Designing agents that work

An effective agent has a narrow, well-defined task. It has access to exactly the tools it needs and no more. Its instructions specify not just what to do but when to stop, when to ask for help, and what to do when it encounters ambiguity. It operates within an environment where its actions are logged and reversible. A human reviews its output before anything consequential happens. Designed this way, an agent is a powerful component in a larger system. Designed poorly, with broad access, vague goals, and no oversight, it is a liability. The difference is entirely in the design, and the designer is you.

Examples

Research agent vs. single search

You need to understand the current state of a niche regulation. A single search returns ten results, most of which are outdated or tangential. An agent searches, reads the top results, identifies that the regulation was amended in 2025, searches specifically for the amendment, finds the official text, reads it, and produces a summary with citations to the current version.

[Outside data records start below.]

/-
Copyright: public-audit package `pub-balaban` (b2b-balaban), seat pv16-g21. Released under Apache 2.0 like Mathlib.
-/
import Literature.MathematicalPhysics.QuantumFieldTheory.Balaban1983to89.T4WilsonOddInsert

/-!
# `Balaban1983to89.T4WilsonPathInsert` — MULTI-LINK (PATH ∕ WORD) INSERTS, END TO END: the real part of a quaternion
# WORD `Re(c₀ · U(b₁)^{±} · c₁ · U(b₂)^{±} ⋯ U(b_m)^{±} · c_m)` through `m` DISTINCT links of the patch `s` (fixed
# cofactors `‖c_l‖ ≤ 1` = the frozen links of a lattice path multiplied out; `U^{−} = U*` a reversed link) has its
# insert binders of `T4WilsonResponseJunction` (measurable `hBm` ∕ bounded `hR` ∕ chart-`C¹` with the EXPLICIT gradient
# budget `|∇|² ≤ m·(1+ρ+ρ²)²` `hBg`) DISCHARGED BY PROOF, and — since a word of length `≥ 2` is NOT inversion-odd —
# the `MeanVanishes` datum is supplied instead by CENTRING the insert at the reference exterior, so that the (CM)
# channel bound (I6) in the (β) currency about the FLAT field becomes the CLOSED statement
# `condMean_channel_wilson_path_centred_flat` (cell T4, node O3b; row `T4-O3.E-i′-β-CONVRESP-PATHINSERT*`, Q24(a)
# self-row of lineage pv16 generation 21)

HONEST FRAMING.  Audit cell `pub-balaban`, unit `b2b-balaban-pv16-g21` (SURGE NODE PROVER #16; companion record
`HOME/t4/T4-EST-O3Ei1.md` §4n).  The cell's T4 target is the existence and uniqueness of the continuum limit of
unit-scale averaged loop expectations on a FINITE torus, with Bałaban's densities as GIVEN data satisfying the printed
end statement (B) as a HYPOTHESIS; it is NOT an infinite-volume statement, NOT a mass gap, NOT the Clay problem, and
this module is NOT progress on any summit.  Value = kernel-checked bookkeeping and nothing more: noncommutative
polynomial algebra in `ℍ`, multivariable calculus on `ℝⁿ = ⊕_b ℝ³`, and the specialisation of theorems already in the
tree.  `T4WilsonOddInsert` (v1, p192959) ran ONE-LINK inserts `Re(su2Quat(y_b) · d)` through the four insert binders of
`T4WilsonResponseJunction` and recorded as HONEST SCOPE (b) that multi-link inserts — `Re tr` of a path through several
links of `s` — were NOT treated.  THIS MODULE treats them: (i) §1 the QUATERNION WORD `wordProd m σ c q =
c₀ · q₀^{σ₀} · c₁ ⋯ q_{m−1}^{σ_{m−1}} · c_m` (`q^{true} = q`, `q^{false} = q*`), its submultiplicativity `‖w‖ ≤ 1`, its
SLOT STRUCTURE `w(q ← p at k) = L · p^{σ_k} · R` (`‖L‖, ‖R‖ ≤ 1`) whence `Re w(q ← p at k) = Re(p · a)` with `‖a‖ ≤ 1`
INDEPENDENT of `p`, smoothness in the letters and measurability on `SU(2)^m`; (ii) §2 the BLOCK-INSERTION calculus on
`ℝⁿ = ⊕_b ℝᵐ` (`x ←_b v`, its linear part `ι_b`, the chain rule `D_v g(x ←_b v) u = Dg(x)(ι_b u)`, the identity
`|∇g(x)|² = Σ_b |∇_b g(x)|²` and the bound `|∇g(x)|² ≤ |T|·G²` for a function of the blocks in `T` only); (iii) §3 the
unit quaternion `gnoUnit v = (1,v)/|(1,v)|` of the gnomonic point as a SMOOTH map `ℝ³ → ℍ` with the chart
factorisation `su2Quat(g · P(1,v)) = su2Quat g · gnoUnit v`; (iv) §4 the chart reading of a word insert about ANY
reference `u₀`: a global smooth representative `chartWord` whose `k`-th block function is the profile
`−F_{Re c′, Im c′}` (`c′ = a · su2Quat(u₀ b_k)`, `‖c′‖ ≤ 1`, `T4GnomonicWilsonHessian.re_su2Quat_gnoChart_mul`), hence
`|∇|² ≤ m · (1 + ρ + ρ²)²` on `[−S,S]ⁿ` for `3S² ≤ ρ²` — this needs the links of the word to be DISTINCT
(`Function.Injective bd`); (v) §5 the PATH INSERT `pathInsert W` of a family of link words (`LinkWord s`: length, links,
orientations, cofactors) with `hBm`, `hR` (`R = 1`), `hBg` (`L = √M·(1+ρ+ρ²)` for words of length `≤ M`) discharged,
and its consistency with `transverseInsert` (one-letter words); (vi) §6 the CENTRED INSERT `B − E^{W}_s[B | (u₀)_out]`
of an arbitrary insert `B`: it inherits `hBm`, `hR` (`2R`), `hBg` (same `L`: a constant shift) and has `MeanVanishes`
at `u₀` BY CONSTRUCTION (the conditional law at the reference is a probability measure under the printed proviso);
(vii) §7 the junction theorems BY NAME: `CondMeanSuppression` and the (CM) channel for CENTRED inserts about ANY
reference (`hsf₀` KEPT, NO `MeanVanishes` binder, NO oddness), their flat-reference instances with NO law-side
hypothesis, `MeanLipschitz` for path inserts, and the CLOSED flat-reference channel for centred path inserts; a
two-link `example` (`Re(c₀ · U(b₁) · c₁ · U(b₂)* · c₂)`, `M = 2`).  WHY CENTRING AND NOT ODDNESS (honest): the global
symmetries of the windowed Wilson law about the flat field that are available on a plaquette-disjoint `s` (bondwise
inversion `y_b ↦ y_b⁻¹`, §6 of `T4WilsonResponseJunction`) flip the sign of `Re(L · p · R)` only when the complementary
cofactor is purely imaginary, which for `m ≥ 2` depends on the OTHER letters and fails generically; the centred insert
is the form in which a fluctuation term is actually consumed (`B − ⟨B⟩`), and its `MeanVanishes` datum is a theorem.
What REMAINS a binder after this module, honestly: the window numbers `0 < S < S′ ≤ 1`, `0 ≤ ρ ≤ 1/4`, `3·S′² ≤ ρ²`
((USE-c)), the word data (`‖c_l‖ ≤ 1`, distinct links, length `≤ M`), the coefficient bound `A`, about a non-flat
reference the small field `hsf₀`, and — the substantive located item, untouched — that the live set of the consumer's
ACTUAL term lies inside `stapleLive s 1 0` UNIFORMLY in the step index (EST; for `k ≥ 1` the exponent is not the bare
Wilson action and nothing here applies verbatim).

CITATION HEADER.  Nothing of T. Bałaban's series (CMP 1984–89) is newly read, quoted or attributed in this module.  The
only contact with print is CONTEXT through tree headers quoted EARLIER and not re-quoted here (the Wilson action
`wilsonAction w` models [Balaban1987RG1] (0.2) p. 252, `Setup`; the term structure `condLaw` ∕ `condMean` ∕
`linDensity` ∕ `fibreReading` ∕ `MeanVanishes` ∕ `MeanLipschitz` ∕ `CondMeanSuppression` is the cell's typed model of
one term of [Balaban1989LargeFieldI] (0.3), `B15BasicStep` ∕ `T4DressingDefect` ∕ `T4CondMeanChannel` ∕
`T4FirstOrderSize`).  ABSOLUTE RULE honoured: no programme-internal statement is an input; every declaration below is
[folklore] (associativity and submultiplicativity in `ℍ`, `Re(xy) = Re(yx)` in coordinates, the chain rule through an
affine block insertion, orthogonality of coordinate blocks, `‖su2Quat U‖ = 1`, continuity ⟹ measurability on the
second-countable group `SU(2)^m`, `∫ (B − ∫B dμ) dμ = 0` for a probability measure, specialisation of theorems already
in the tree).

NEW vs PRINTED-TYPE.  PRINTED-TYPE: none newly used.  CELL MODEL typed EARLIER (by name): the junction theorems
`T4WilsonResponseJunction.meanLipschitz_wilson_disjoint` ∕ `condMeanSuppression_wilson_disjoint` ∕
`condMean_channel_wilson_disjoint` ∕ `smallField_flat` ∕ `wilsonGibbs_le` ∕ `fibreIntegral_wilsonGibbs_ne_zero`, the
conditional law `T4DressingDefect.condLaw` ∕ `isProbabilityMeasure_condLaw` ∕ `isZeroOrProbabilityMeasure_condLaw`,
the profile calculus `T4GnomonicWilsonHessian.gnoProfile` ∕ `sq_fderiv_gnoProfile_le` ∕
`coordGradient_sq_le_of_sq_fderiv_le` ∕ `imVec` ∕ `re_su2Quat_gnoChart_mul` ∕ `norm_gnomonicQuat` ∕
`contDiff_dotProduct_self`, the block projection `T4WilsonDisjointLinks.blockProj` ∕ `sum_blockProj_dotProduct` ∕
`blockProj_mem_cube` ∕ `gnoFibreChart_eq_gnoChart_blockProj`, the quaternion bounds
`T4WilsonDatumBounds.re_sq_le_norm_sq`, `T4WilsonOddInsert.transverseInsert` ∕ `imVec_dotProduct_self_le_one` ∕
`abs_re_le_one`, the chart `T4CubeChartGnomonic.gnoPoint` ∕ `gnoChart` ∕ `gnoFibreChart` ∕ `bondCoordEquiv` ∕ `qI` ∕
`qJ` ∕ `qK` ∕ `gnomonicQuat_eq_lincomb` ∕ `su2Quat_gnoPoint`, the quaternion model `QuantumLattice.su2Quat` ∕
`norm_su2Quat` ∕ `gnomonicQuat` ∕ `secondCountableTopology_su2` ∕ `T4HaarSU2Translate.continuous_su2Quat` ∕
`su2Quat_mul`.  NEW HERE (kernel, [folklore]): §1 quaternion words, §2 block insertion, §3 `gnoUnit`, §4 chart
words, §5 link words and the path insert, §6 centred inserts, §7 the specialised junction theorems and instances.

WHAT IS PROVED (all [folklore]; no `sorry`, no new axiom):
§1 `letter σ p` (`p` or `p*`), `norm_letter`, `re_letter`, `wordProd m σ c q` (structural recursion on `m`),
   `wordProd_zero` ∕ `wordProd_succ`, `norm_wordProd_le` (`‖w‖ ≤ 1` for `‖c_l‖, ‖q_k‖ ≤ 1`), `wordProd_update` (SLOT
   STRUCTURE `w(q ← p at k) = L · p^{σ_k} · R`, `‖L‖, ‖R‖ ≤ 1`), `re_wordProd_update` (`Re w(q ← p at k) = Re(p · a)`,
   `‖a‖ ≤ 1`), `contDiff_letter`, `contDiff_fin_tail`, `contDiff_wordProd`, `contDiff_re_wordProd`,
   `measurable_re_wordProd_su2` (on `SU(2)^m`, product Borel structure).
§2 `blockIns e b x v` (`x ←_b v`), `blockIns_apply` ∕ `blockIns_apply_equiv`, `blockProj_blockIns_self` ∕
   `blockProj_blockIns_of_ne` ∕ `blockIns_blockProj`, `blockEmb e b` (`ι_b`, a continuous linear map), `blockEmb_apply`,
   `blockIns_eq_add` (affine), `hasFDerivAt_blockIns` (`D_v(x ←_b v) = ι_b`), `blockEmb_single` (`ι_b e_i = e_{e(b,i)}`),
   `fderiv_comp_blockIns` (chain rule), `blockProj_coordGradient` (`π_b ∇g(x) = ∇_b g(x)`),
   `coordGradient_dotProduct_self_eq_sum` (`|∇g|² = Σ_b |∇_b g|²`), `coordGradient_sq_le_card_mul`
   (`|∇g(x)|² ≤ |T|·G²` for `g` constant in the blocks off `T` with block gradients `≤ G²` on `T`).
§3 `gnoUnit`, `su2Quat_gnoPoint_eq_gnoUnit`, `su2Quat_gnoChart_eq` (`su2Quat(g · P(1,v)) = su2Quat g · gnoUnit v`),
   `norm_gnoUnit`, `contDiff_gnomonicQuat`, `contDiff_gnoUnit`.
§4 `chartWord e u₀ m σ c bd`, `chartWord_eq` (it IS the word insert along `gnoFibreChart s u₀ e`), `contDiff_chartWord`,
   `chartWord_blockIns_self` (inserting the block of `b_k` updates letter `k`; distinct links),
   `chartWord_blockIns_of_ne` (blocks off the word are silent), `block_coordGradient_chartWord_sq_le` (the `k`-th block
   function is `−F_{Re c′, Im c′}`, `|∇|² ≤ (1+ρ+ρ²)²` at `π_{b_k} x` for `x ∈ [−S,S]ⁿ`, `3S² ≤ ρ²`),
   `chartRep_wordInsert` ((hBg) for words: `|∇|² ≤ m·(1+ρ+ρ²)²`).
§5 `LinkWord s` (structure: `len`, `bd`, `fwd`, `coef`), `pathInsert W`, `pathInsert_apply`, `measurable_pathInsert`
   (hBm), `abs_pathInsert_le` ∕ `norm_pathInsert_le` (hR, `R = 1`, cofactors of norm `≤ 1`), `oneLetter`,
   `pathInsert_oneLetter` (`= transverseInsert bd dir`), `chartRep_pathInsert` ((hBg), `L = √M·(1+ρ+ρ²)` for distinct
   links and length `≤ M`).
§6 `centredInsert s old u₀ B`, `centredInsert_apply`, `measurable_centredInsert`, `norm_integral_condLaw_le`
   (`‖∫ f ∂condLaw‖ ≤ R` for `‖f‖ ≤ R`, zero-or-probability law), `norm_centredInsert_le` (`≤ 2R`),
   `chartRep_centredInsert` (same `L`), `meanVanishes_centredInsert` (`MeanVanishes` at `u₀` under the proviso
   `fibreIntegral s old u₀ ≠ 0`).
§7 `condMeanSuppression_wilson_centred` ∕ `condMean_channel_wilson_centred` ((J2c)∕(J3c) for centred inserts about a
   general `u₀`: binders `hε0`, `hsf₀` and the insert data of `B` KEPT, NO `MeanVanishes` binder; modulus
   `respSlope·(L/√respLam)`, suppression factor `1/8 − ε`), `condMean_channel_wilson_centred_flat` (about `u₀ = 1`,
   `ε = 0`), `meanLipschitz_wilson_path` ∕ `meanLipschitz_wilson_path_flat` ((J1) for path inserts, modulus
   `respSlope·(√M(1+ρ+ρ²)/√respLam)`), `condMean_channel_wilson_path_centred` and the CLOSED
   `condMean_channel_wilson_path_centred_flat`: hypotheses `PlaqDisjoint s`, `0 < S < S′ ≤ 1`, `0 ≤ β`, `0 ≤ w`,
   `0 ≤ ρ ≤ 1/4`, `3S′² ≤ ρ²`, `∀ i ∈ T, (∀ l, ‖coef l‖ ≤ 1) ∧ bd injective ∧ len ≤ M`, `∀ i ∈ T, ‖a i‖ ≤ A` ONLY;
   conclusion: for every `V` with `Σ_{b∈s} stapleDist b 1 V ≤ 1/8`,
   `|E^{W}_s[linDensity t T a (fibreReading s (pathInsert W − E^{W}_s[pathInsert W | 1_out])) | V_out]|
   ≤ |t|·(|T|·A·(respSlope·(√M(1+ρ+ρ²)/√respLam)·(1/8)))`, `W = χ_{s,1,S}·e^{−β A_w}`; the two-link `example`s and the
   non-vacuity `example`s.

HONEST SCOPE.  (a) `k = 0`, `G = SU(2)`, bare Wilson exponent, PLAQUETTE-DISJOINT `s`; about `u₀ ≠ 1` the small field
`hsf₀` stays a binder.  (b) The links of a word must be DISTINCT (a link variable occurring twice makes the block
function quadratic and the slot structure fails); the cofactors are FIXED quaternions (the frozen links of the path are
part of the exterior and are NOT varied here — their dependence on the exterior `V` is the consumer's business).
(c) Centring replaces oddness: the closed statements concern `B − E^{W}_s[B | (u₀)_out]`, NOT `B`; the size of the
subtracted mean is NOT estimated here.  (d) The normalisation `‖c_l‖ ≤ 1` puts the size of the insert into the
coefficients `a i` (bound `A`); `Re tr` of an `SU(2)` path holonomy is such a word with unit-quaternion cofactors
(`T4GnomonicWilsonHessian.reTr_eq_re_su2Quat`, `su2Quat U⁻¹ = (su2Quat U)*`) — illustrated by the two-link `example`
of §7, NOT developed into a general holonomy dictionary here.  (e) The
consumer's real live set is `liveSet s W′` of ITS term `W′`; that it sits inside `stapleLive s 1 0`, uniformly in `k`,
is the located estimate (EST) and is NOT claimed.  (f) Nothing printed is asserted; value = kernel certificate, NOT
summit progress.
-/

noncomputable section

The value is not in any single search; it is in the adaptive refinement of the query based on what each step reveals.

The wandering agent

You ask an agent to "improve this document". The agent rewrites the introduction, then reformats the headings, then adds a table of contents, then starts researching additional sources, then begins rewriting sections based on those sources. Two hours later, the document is longer, differently structured, and no longer matches your intent. The instruction was too vague. A specific instruction ("reduce the executive summary to 200 words, fix the three grammatical errors I flagged, and update the statistics in section 4 to the 2025 figures") would have produced a useful result in minutes.